お名前は?
「ところでさ、這いよる夕暮れ以外の七不思議はもう聞いたかな? ボーダーちゃん」
「聞きましたけど、蹴っていいですか」
「俺が許そう、やってしまえ」
「・・・好きにしてくれて構いませんよ」
「誰か庇ってよ!」
「「自業自得だ」」
結局、入部届を手渡すことになったあたしはクッキーの包み紙の置いてある机の周りにおかれた椅子に腰かけることになった。今日はこの3人しか来ないらしい。
それならなんで椅子が4つ用意されてたんだろう。まさかあたしが来るのがわかってたとか? まさかね。いや、あの直感力とやらならわかりそうなことだけど。
隣にタチバナ先輩、机を挟んで向かい合うようにイチイ先輩とイリエ先輩が座っていた。
イチイ先輩がため息交じりに言えば、ムンクの「叫び」ばりの形相で頬に手を当て叫んだイリエ先輩だったが、2人にばっさりときられて肩を落とす。
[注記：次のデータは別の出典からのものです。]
import Summits.QuantumFields.BalabanUV.Beta.CompositeCorrectorRules
import Summits.QuantumFields.BalabanUV.Beta.CompositeCorrectorKernelSpr
import Summits.QuantumFields.BalabanUV.Beta.RelInvCompositeSocket

/-!
# `BalabanUV.Beta.RelInvComposite` — binder row D1, work item K-U3d leaf L4: **THE (Z)_m END** — the composite one-shot dressing (a1*)_m inherits the four relative-inverse
# rules: `RelInv (Ψ̂_m ∘ coDressKBmAt (toSite s) (L^m) (KInv (L^m)) ∘ Ψ̂_mᵀ) (bhKcomp r L m) (axEc (toSite s) (L^m))` with `bhKcomp r L m := Φ̂_mᵀ ∘ bhK (L^m) ∘ Φ̂_m` DEFINED BY
# CONGRUENCE (row-D1 OWNER an2-g24's K-U3d LEAVES v1 §L4 + ADDENDUM journal l.24201), from the owner's L4a socket `RelInvCompositeSocket.relInv_composite_of_corrector` (p243476)
# fed BY NAME with leaf-06-g32's L2 `spr_psiK ∕ spr_phiK` and leaf-09-g39's L3 `comp_psiK_phiK ∕ comp_phiK_psiK ∕ comp_comp_axEc_psiK ∕ comp_comp_axEc_phiK` — NOTHING ELSE
# (β sub-cell, BINDER-OWNERS row D1; instantiation by the cross-lane idle seat `b2b-balaban-t4-ne9-formalise-leaf-09` gen 39)

HONEST FRAMING (cell charter, verbatim): «discharging BetaPertH makes Balaban's UV stability UNCONDITIONAL — a real
constructive-QFT result; it is NOT the continuum limit and NOT the Clay problem.»
HONEST DEPENDENCY: continuum YM on T⁴ ⇐ BetaPertH ∧ nine spine estimates (0/9 proved); BetaPertH ⇐ (D1) ∧ (D4) ∧ CAP+tail;
G-an2-4 gates asym, D1 and NE2/3/4.
ABSOLUTE RULE (cell, verbatim): «No internally-minted statement may enter as a cited fact. Every hypothesis is either kernel-proved in this
package or a verbatim quotation of a PUBLISHED theorem with page reference. The manuscript(s) under audit are NOT citable for their own
disputed steps — they are the thing under adjudication; programme-internal (2001/route/tribunal) claims are never citable.»
NOTHING below is cited: no `[cite: …]`, no `Prop` fact; ONE [our object] data definition (`bhKcomp`, by congruence) and [folklore] composition BY NAME.  It asserts nothing about
Bałaban's non-linear averages beyond their typed linearisations; it is the (Z)_m instance of the row's relative-inverse bookkeeping, NOT (T′)∕(S)∕(R)∕(I), NOT D1.

WHAT (`d+1` the lattice dimension; `0 < L`, `m` levels, `n = L^m`, `[NeZero (L^m)]`; roots `r k ∈ box (d+1) L`; slice root `s ∈ box (d+1) (L^m)`):
[our object] **`bhKcomp r L m := comp (comp (trK (phiK r L m)) (bhK (L^m))) (phiK r L m)`** (its blocks are READ by leaf L4b `CompositeCorrectorBordered`, BY NAME — d1-formalise-ref I-d1ref33-2);
[folklore] **`relInv_composite (hL) (r) (hr) (hs) : RelInv (comp (comp (psiK r L m) (coDressKBmAt (toSite s) (L^m) (KInv (N := L^m)))) (trK (psiK r L m))) (bhKcomp r L m) (axEc (toSite s) (L^m))`**.
Provenance: β sub-cell; cross-lane idle seat `b2b-balaban-t4-ne9-formalise-leaf-09` gen 39 (prover-b2b-balaban-t4-ne9-formalise-leaf-09-g39-0), 2026-08-21.  NOT (SDF), NOT D1, NOT `BetaPertH`,
NOT continuum, NOT Clay.
-/

noncomputable section

namespace Summit.QuantumFields.BalabanUV.Beta.RelInvComposite

open Literature.MathematicalPhysics.QuantumFieldTheory.Balaban1983to89.Beta
open ExpKernelCalculus (MKer comp)
open AffineAveraging (box toSite)
open OneStepResolventKernel (Fib KInv)
open Summit.QuantumFields.BalabanUV.Beta.TameKernelCalculus (Spr trK)
open Summit.QuantumFields.BalabanUV.Beta.ChartConjugationRelative (RelInv)
open Summit.QuantumFields.BalabanUV.Beta.AxialDressingRooted (axEc coDressKBmAt)
open Summit.QuantumFields.BalabanUV.Beta.BorderedHessian (bhK)
open Summit.QuantumFields.BalabanUV.Beta.CompositeCorrectorKernel (psiK phiK spr_psiK spr_phiK)
open Summit.QuantumFields.BalabanUV.Beta.CompositeCorrectorRules (comp_psiK_phiK comp_phiK_psiK comp_comp_axEc_psiK comp_comp_axEc_phiK)
open Summit.QuantumFields.BalabanUV.Beta.RelInvCompositeSocket (relInv_composite_of_corrector')

variable {d : ℕ}

/-- [our object] **THE RE-LINEARISED BORDERED OPERATOR OF THE COMPOSITE DRESSING, BY CONGRUENCE**: `bhKcomp r L m := Φ̂_mᵀ ∘ bhK (L^m) ∘ Φ̂_m` (row-D1 owner's ADDENDUM
l.24201; its four blocks are the theorems `CompositeCorrectorBordered.trK_phiK_bhK_phiK_inl_inl ∕ _inr_inl ∕ _inl_inr ∕ _inr_inr`). -/
def bhKcomp (r : ℕ → (Fin (d + 1) → ℕ)) (L m : ℕ) : MKer (d + 1) (Fib d) :=
  comp (comp (trK (phiK r L m)) (bhK (L ^ m))) (phiK r L m)

/-- [folklore] Unfolding of `bhKcomp`. -/
theorem bhKcomp_eq (r : ℕ → (Fin (d + 1) → ℕ)) (L m : ℕ) : bhKcomp r L m = comp (comp (trK (phiK r L m)) (bhK (L ^ m))) (phiK r L m) := rfl

/-- [folklore] **THE (Z)_m END OF K-U3d**: the composite-dressed one-shot resolvent `Ψ̂_m ∘ coDressKBmAt (toSite s) n (KInv n) ∘ Ψ̂_mᵀ` is a relative inverse of `bhKcomp r L m` on the
range of the coarse axial coordinate projector `axEc (toSite s) n` — the owner's socket `relInv_composite_of_corrector'` with EVERY corrector hypothesis discharged BY NAME
(`spr_psiK`, `spr_phiK`: L2; the four identities: L3). -/
theorem relInv_composite {L : ℕ} (hL : 0 < L) (r : ℕ → (Fin (d + 1) → ℕ)) (hr : ∀ k, r k ∈ box (d + 1) L) {m : ℕ} {s : Fin (d + 1) → ℕ}
    (hs : s ∈ box (d + 1) (L ^ m)) [NeZero (L ^ m)] :
    RelInv (comp (comp (psiK r L m) (coDressKBmAt (toSite s) (L ^ m) (KInv (N := L ^ m) (d := d)))) (trK (psiK r L m)))
      (bhKcomp r L m) (axEc (toSite s) (L ^ m)) :=
  relInv_composite_of_corrector' hs (spr_psiK hL hr m) (spr_phiK hL hr m) (comp_psiK_phiK hL r hr m) (comp_phiK_psiK hL r hr m)
    (comp_comp_axEc_psiK r L m hs) (comp_comp_axEc_phiK r L m hs) (bhKcomp_eq r L m)

end Summit.QuantumFields.BalabanUV.Beta.RelInvComposite

end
なにがしたいんだろう、この人。
それよりもボーダーだ。ネタにするなんてなんて人だ。冷めた目で見つめれば、ごめんごめんとつり目を垂れさせながら謝ってくる。
「笑いながら言われても・・・」
「誠意が見えないぞイリエ」
「せ? ・・・ああ。そうだな、日本の誠意と言えば土下座だぞイリエ」
「やめてよ2人とも!」
「さすがにそこまでは・・・してもいいですけど」
「いいんだ!? ・・・いや、やらないけどね!」
笑いながらの謝罪にそう言えば。あたしの言葉にのったタチバナ先輩とイチイ先輩がイリエ先輩を責める。いや、弄ぶ? なんて言えばいいのかわからないけど。というかイチイ先輩の言い回しが気になる。
誠意が一発変換できなかったのかな? 不思議そうにしたのが分かったんだろう、タチバナ先輩が補足をいれてくれた。・・・どうせわかりやすい顔してますよ!
「イチイは帰国子女なんだ。時々ちょっとした言い回しが違ったり言葉が伝わらないこともあるが気にしないでやってくれ」
「・・・
「え? でもイチイって・・・」
「そうそう、全教科・学年1位だからイチイなんだよ。まぁ国語の点数は下から1位」
「黙れ万年最下2位」
「ブーメラン!」
「アホかこいつは」
呆れた目でイチイ先輩の言葉に刺された胸を押さえたイリエ先輩を見やるタチバナ先輩。にしてもそういう意味でのイチイなのか。
え、これってこのままイチイ先輩って呼んでもいいの? なんか嫌みっぽくない? ぐるぐる考えるあたしの横で、タチバナ先輩があたしに向き直る。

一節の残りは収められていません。